- _AVAILABLE DATA_:
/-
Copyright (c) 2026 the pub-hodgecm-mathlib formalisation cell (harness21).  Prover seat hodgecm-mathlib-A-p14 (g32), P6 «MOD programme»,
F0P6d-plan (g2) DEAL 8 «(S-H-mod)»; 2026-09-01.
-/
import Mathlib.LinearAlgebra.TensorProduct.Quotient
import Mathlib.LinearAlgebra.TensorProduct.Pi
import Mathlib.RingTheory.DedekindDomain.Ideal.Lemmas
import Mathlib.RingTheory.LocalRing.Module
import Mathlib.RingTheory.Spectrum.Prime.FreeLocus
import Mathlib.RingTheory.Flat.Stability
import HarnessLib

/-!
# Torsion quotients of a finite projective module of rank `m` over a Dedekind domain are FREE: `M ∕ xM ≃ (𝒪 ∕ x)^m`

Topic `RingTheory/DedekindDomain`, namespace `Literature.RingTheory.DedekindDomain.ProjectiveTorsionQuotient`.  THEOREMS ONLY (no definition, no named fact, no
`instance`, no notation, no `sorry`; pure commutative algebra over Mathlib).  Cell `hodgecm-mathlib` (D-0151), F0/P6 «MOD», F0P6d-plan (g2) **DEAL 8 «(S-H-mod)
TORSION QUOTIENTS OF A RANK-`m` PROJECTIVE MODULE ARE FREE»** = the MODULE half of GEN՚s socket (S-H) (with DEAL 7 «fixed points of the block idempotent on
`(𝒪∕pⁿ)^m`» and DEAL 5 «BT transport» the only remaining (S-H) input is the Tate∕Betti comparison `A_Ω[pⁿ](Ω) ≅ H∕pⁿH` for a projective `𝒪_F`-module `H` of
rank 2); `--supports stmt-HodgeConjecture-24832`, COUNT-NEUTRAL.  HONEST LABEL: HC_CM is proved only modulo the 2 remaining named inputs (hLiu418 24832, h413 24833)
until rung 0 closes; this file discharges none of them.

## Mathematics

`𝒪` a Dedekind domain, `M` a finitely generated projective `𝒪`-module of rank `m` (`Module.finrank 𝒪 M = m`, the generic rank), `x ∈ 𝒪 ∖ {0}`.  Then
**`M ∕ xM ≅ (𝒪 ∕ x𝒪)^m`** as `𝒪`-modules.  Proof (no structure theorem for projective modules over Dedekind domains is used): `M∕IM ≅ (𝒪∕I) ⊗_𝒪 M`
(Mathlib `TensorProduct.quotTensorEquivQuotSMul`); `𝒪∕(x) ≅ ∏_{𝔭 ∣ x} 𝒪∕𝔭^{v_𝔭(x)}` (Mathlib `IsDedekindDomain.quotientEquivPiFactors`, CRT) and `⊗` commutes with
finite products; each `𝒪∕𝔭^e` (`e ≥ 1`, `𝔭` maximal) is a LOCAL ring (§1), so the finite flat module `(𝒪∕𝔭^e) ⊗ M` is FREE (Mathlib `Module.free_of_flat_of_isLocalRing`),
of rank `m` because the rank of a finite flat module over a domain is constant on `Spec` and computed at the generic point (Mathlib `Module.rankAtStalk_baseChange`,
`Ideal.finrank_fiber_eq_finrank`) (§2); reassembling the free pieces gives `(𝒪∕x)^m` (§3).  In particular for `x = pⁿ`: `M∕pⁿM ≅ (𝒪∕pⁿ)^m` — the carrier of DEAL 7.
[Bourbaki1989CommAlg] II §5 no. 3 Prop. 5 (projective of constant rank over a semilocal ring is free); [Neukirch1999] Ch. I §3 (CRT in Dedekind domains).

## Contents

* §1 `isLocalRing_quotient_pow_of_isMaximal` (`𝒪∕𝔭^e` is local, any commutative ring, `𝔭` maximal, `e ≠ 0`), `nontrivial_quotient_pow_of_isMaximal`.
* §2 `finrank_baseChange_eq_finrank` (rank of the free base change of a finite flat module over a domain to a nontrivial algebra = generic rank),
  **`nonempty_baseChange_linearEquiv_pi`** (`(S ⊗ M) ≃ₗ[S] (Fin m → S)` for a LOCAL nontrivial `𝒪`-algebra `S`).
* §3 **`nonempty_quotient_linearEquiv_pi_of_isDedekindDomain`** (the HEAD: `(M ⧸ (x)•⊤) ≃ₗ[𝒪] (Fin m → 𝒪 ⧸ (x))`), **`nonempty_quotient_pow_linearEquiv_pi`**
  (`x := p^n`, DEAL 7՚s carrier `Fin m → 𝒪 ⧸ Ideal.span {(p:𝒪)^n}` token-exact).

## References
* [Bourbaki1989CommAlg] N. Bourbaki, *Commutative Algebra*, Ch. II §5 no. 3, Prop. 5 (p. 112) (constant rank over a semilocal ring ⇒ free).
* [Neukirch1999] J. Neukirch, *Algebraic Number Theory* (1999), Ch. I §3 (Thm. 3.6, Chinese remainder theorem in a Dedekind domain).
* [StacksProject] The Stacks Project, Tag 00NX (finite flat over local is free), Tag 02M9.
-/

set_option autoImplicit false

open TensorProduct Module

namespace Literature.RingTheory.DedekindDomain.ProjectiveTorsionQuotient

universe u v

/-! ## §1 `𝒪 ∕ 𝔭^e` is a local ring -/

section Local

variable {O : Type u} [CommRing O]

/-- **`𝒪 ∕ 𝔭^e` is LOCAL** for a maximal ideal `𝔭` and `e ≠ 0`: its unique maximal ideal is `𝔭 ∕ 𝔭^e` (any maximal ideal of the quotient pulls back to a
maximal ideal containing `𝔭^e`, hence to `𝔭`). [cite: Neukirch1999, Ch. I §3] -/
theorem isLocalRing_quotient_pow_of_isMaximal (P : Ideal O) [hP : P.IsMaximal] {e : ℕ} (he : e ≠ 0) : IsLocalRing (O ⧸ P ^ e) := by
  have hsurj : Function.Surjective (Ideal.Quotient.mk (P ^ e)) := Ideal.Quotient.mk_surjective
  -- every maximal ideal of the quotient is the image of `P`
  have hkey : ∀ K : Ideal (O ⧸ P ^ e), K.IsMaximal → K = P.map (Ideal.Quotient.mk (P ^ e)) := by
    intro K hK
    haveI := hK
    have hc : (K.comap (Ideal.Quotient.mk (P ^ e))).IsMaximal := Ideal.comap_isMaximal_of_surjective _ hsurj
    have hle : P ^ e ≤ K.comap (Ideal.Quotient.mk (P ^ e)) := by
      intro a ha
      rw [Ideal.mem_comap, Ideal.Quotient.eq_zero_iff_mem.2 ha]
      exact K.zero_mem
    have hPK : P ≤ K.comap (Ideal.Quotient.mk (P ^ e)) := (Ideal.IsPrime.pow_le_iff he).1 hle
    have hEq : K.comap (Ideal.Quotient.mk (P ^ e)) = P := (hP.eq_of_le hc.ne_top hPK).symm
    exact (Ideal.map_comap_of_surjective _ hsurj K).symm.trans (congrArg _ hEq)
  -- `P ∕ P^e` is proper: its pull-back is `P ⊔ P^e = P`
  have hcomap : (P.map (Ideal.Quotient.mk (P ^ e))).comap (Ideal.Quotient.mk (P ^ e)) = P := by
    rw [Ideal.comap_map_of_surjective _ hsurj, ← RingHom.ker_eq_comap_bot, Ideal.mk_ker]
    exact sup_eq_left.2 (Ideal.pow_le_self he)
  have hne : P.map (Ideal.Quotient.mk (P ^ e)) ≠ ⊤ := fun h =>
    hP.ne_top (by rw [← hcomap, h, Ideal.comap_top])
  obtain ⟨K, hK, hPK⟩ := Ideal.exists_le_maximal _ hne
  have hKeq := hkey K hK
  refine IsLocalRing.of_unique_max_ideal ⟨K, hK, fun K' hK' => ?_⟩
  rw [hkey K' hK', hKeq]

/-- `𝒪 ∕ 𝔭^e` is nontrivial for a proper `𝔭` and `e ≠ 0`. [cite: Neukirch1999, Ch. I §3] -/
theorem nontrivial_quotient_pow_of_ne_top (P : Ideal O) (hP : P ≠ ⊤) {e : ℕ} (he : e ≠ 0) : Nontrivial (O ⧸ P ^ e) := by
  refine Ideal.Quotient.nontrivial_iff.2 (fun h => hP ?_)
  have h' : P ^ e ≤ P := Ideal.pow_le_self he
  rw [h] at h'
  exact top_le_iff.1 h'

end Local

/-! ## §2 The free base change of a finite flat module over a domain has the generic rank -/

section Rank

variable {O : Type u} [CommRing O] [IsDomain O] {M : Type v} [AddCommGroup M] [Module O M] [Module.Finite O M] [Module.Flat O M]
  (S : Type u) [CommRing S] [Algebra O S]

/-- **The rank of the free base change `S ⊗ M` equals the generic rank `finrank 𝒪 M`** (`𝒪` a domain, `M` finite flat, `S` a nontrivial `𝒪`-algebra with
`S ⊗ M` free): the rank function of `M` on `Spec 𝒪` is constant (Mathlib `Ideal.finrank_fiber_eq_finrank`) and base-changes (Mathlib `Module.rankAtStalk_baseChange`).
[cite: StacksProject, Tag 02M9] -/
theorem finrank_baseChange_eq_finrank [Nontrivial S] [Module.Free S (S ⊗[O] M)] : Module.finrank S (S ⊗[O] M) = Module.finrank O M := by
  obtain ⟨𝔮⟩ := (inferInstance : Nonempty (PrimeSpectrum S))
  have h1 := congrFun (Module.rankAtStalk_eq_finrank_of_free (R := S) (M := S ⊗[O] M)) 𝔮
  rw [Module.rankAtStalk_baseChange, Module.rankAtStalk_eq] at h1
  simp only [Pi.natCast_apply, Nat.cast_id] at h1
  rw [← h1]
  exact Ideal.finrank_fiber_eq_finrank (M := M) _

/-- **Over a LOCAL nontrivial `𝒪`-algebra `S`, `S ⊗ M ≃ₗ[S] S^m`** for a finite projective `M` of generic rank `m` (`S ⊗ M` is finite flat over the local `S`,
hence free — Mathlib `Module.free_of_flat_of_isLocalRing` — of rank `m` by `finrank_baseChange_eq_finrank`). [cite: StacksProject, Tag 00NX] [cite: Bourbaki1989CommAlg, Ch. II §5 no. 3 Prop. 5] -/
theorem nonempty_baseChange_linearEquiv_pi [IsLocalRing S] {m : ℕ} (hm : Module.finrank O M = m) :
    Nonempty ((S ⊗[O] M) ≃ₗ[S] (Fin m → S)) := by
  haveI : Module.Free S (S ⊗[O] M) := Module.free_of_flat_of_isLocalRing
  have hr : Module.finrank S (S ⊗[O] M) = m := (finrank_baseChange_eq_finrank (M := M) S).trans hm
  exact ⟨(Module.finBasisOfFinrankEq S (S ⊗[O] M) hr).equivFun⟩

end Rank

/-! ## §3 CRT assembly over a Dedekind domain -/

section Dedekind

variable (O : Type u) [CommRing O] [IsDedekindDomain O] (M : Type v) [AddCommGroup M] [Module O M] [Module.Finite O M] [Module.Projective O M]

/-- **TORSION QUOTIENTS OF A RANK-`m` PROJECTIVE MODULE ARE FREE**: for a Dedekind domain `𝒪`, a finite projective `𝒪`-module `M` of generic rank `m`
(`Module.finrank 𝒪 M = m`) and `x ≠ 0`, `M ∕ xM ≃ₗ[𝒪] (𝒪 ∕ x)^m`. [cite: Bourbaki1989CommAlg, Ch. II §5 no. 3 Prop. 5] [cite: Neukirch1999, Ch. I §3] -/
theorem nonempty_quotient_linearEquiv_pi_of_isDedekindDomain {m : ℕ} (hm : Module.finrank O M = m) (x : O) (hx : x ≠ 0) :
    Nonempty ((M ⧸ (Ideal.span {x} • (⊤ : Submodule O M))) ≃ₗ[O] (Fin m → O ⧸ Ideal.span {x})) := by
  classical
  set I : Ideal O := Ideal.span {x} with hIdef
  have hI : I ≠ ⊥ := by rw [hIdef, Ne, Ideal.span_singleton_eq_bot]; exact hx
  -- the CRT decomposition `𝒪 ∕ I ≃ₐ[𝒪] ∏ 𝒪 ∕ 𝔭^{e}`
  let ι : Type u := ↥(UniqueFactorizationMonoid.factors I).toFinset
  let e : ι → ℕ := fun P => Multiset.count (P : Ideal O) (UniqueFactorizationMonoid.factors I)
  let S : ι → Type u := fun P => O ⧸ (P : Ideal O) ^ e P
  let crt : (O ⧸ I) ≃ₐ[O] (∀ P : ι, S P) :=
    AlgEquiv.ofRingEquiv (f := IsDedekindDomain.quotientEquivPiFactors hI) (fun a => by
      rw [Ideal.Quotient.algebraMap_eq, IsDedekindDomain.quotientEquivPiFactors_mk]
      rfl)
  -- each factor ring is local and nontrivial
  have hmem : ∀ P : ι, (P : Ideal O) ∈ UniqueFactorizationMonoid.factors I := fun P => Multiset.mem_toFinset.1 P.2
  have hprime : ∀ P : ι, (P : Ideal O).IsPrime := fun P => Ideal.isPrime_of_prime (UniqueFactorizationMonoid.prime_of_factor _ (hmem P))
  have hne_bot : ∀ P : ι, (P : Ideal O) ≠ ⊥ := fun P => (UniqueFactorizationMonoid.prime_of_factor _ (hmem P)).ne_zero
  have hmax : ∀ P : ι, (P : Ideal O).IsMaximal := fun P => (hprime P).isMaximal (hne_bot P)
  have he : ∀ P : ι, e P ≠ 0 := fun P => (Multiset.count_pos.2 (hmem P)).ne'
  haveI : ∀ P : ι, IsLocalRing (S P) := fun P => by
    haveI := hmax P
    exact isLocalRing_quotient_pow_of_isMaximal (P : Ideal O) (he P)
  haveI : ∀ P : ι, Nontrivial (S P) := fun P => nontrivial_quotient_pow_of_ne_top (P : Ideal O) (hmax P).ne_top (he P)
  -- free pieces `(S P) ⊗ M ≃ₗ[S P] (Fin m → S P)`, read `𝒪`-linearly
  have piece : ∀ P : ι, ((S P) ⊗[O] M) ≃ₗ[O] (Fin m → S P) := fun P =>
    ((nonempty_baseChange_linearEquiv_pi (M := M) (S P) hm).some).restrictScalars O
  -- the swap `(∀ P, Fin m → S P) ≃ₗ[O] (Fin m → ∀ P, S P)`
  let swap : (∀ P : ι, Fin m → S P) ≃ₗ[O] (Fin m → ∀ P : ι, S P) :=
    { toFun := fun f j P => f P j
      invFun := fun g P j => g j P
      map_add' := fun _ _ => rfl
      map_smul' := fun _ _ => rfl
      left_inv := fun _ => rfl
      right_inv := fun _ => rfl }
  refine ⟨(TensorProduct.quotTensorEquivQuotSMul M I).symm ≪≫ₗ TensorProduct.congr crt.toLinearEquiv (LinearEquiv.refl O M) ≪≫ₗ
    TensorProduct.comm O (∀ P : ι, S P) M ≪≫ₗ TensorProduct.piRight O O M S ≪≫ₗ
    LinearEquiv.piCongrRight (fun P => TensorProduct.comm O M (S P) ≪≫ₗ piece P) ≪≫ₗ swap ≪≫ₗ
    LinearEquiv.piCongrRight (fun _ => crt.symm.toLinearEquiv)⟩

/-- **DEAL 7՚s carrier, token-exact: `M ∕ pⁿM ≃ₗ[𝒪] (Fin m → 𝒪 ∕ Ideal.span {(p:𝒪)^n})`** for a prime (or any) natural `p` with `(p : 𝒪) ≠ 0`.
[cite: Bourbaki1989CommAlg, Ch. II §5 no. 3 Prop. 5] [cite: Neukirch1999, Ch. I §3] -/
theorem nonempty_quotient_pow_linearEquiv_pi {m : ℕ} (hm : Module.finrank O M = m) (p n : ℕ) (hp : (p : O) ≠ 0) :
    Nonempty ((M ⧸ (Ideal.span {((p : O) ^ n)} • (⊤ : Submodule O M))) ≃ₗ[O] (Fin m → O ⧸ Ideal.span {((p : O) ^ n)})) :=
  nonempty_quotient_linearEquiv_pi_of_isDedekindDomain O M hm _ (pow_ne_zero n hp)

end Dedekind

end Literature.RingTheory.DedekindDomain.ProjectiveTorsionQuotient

- _YOUR ASSIGNMENT_: Copy out exactly the lines that begin at the one with "j P => f P j" and end at the close of the material above; nothing else belongs in the answer.

- _EXERCISE RESULT_:
    { toFun := fun f j P => f P j
      invFun := fun g P j => g j P
      map_add' := fun _ _ => rfl
      map_smul' := fun _ _ => rfl
      left_inv := fun _ => rfl
      right_inv := fun _ => rfl }
  refine ⟨(TensorProduct.quotTensorEquivQuotSMul M I).symm ≪≫ₗ TensorProduct.congr crt.toLinearEquiv (LinearEquiv.refl O M) ≪≫ₗ
    TensorProduct.comm O (∀ P : ι, S P) M ≪≫ₗ TensorProduct.piRight O O M S ≪≫ₗ
    LinearEquiv.piCongrRight (fun P => TensorProduct.comm O M (S P) ≪≫ₗ piece P) ≪≫ₗ swap ≪≫ₗ
    LinearEquiv.piCongrRight (fun _ => crt.symm.toLinearEquiv)⟩

/-- **DEAL 7՚s carrier, token-exact: `M ∕ pⁿM ≃ₗ[𝒪] (Fin m → 𝒪 ∕ Ideal.span {(p:𝒪)^n})`** for a prime (or any) natural `p` with `(p : 𝒪) ≠ 0`.
[cite: Bourbaki1989CommAlg, Ch. II §5 no. 3 Prop. 5] [cite: Neukirch1999, Ch. I §3] -/
theorem nonempty_quotient_pow_linearEquiv_pi {m : ℕ} (hm : Module.finrank O M = m) (p n : ℕ) (hp : (p : O) ≠ 0) :
    Nonempty ((M ⧸ (Ideal.span {((p : O) ^ n)} • (⊤ : Submodule O M))) ≃ₗ[O] (Fin m → O ⧸ Ideal.span {((p : O) ^ n)})) :=
  nonempty_quotient_linearEquiv_pi_of_isDedekindDomain O M hm _ (pow_ne_zero n hp)

end Dedekind

end Literature.RingTheory.DedekindDomain.ProjectiveTorsionQuotient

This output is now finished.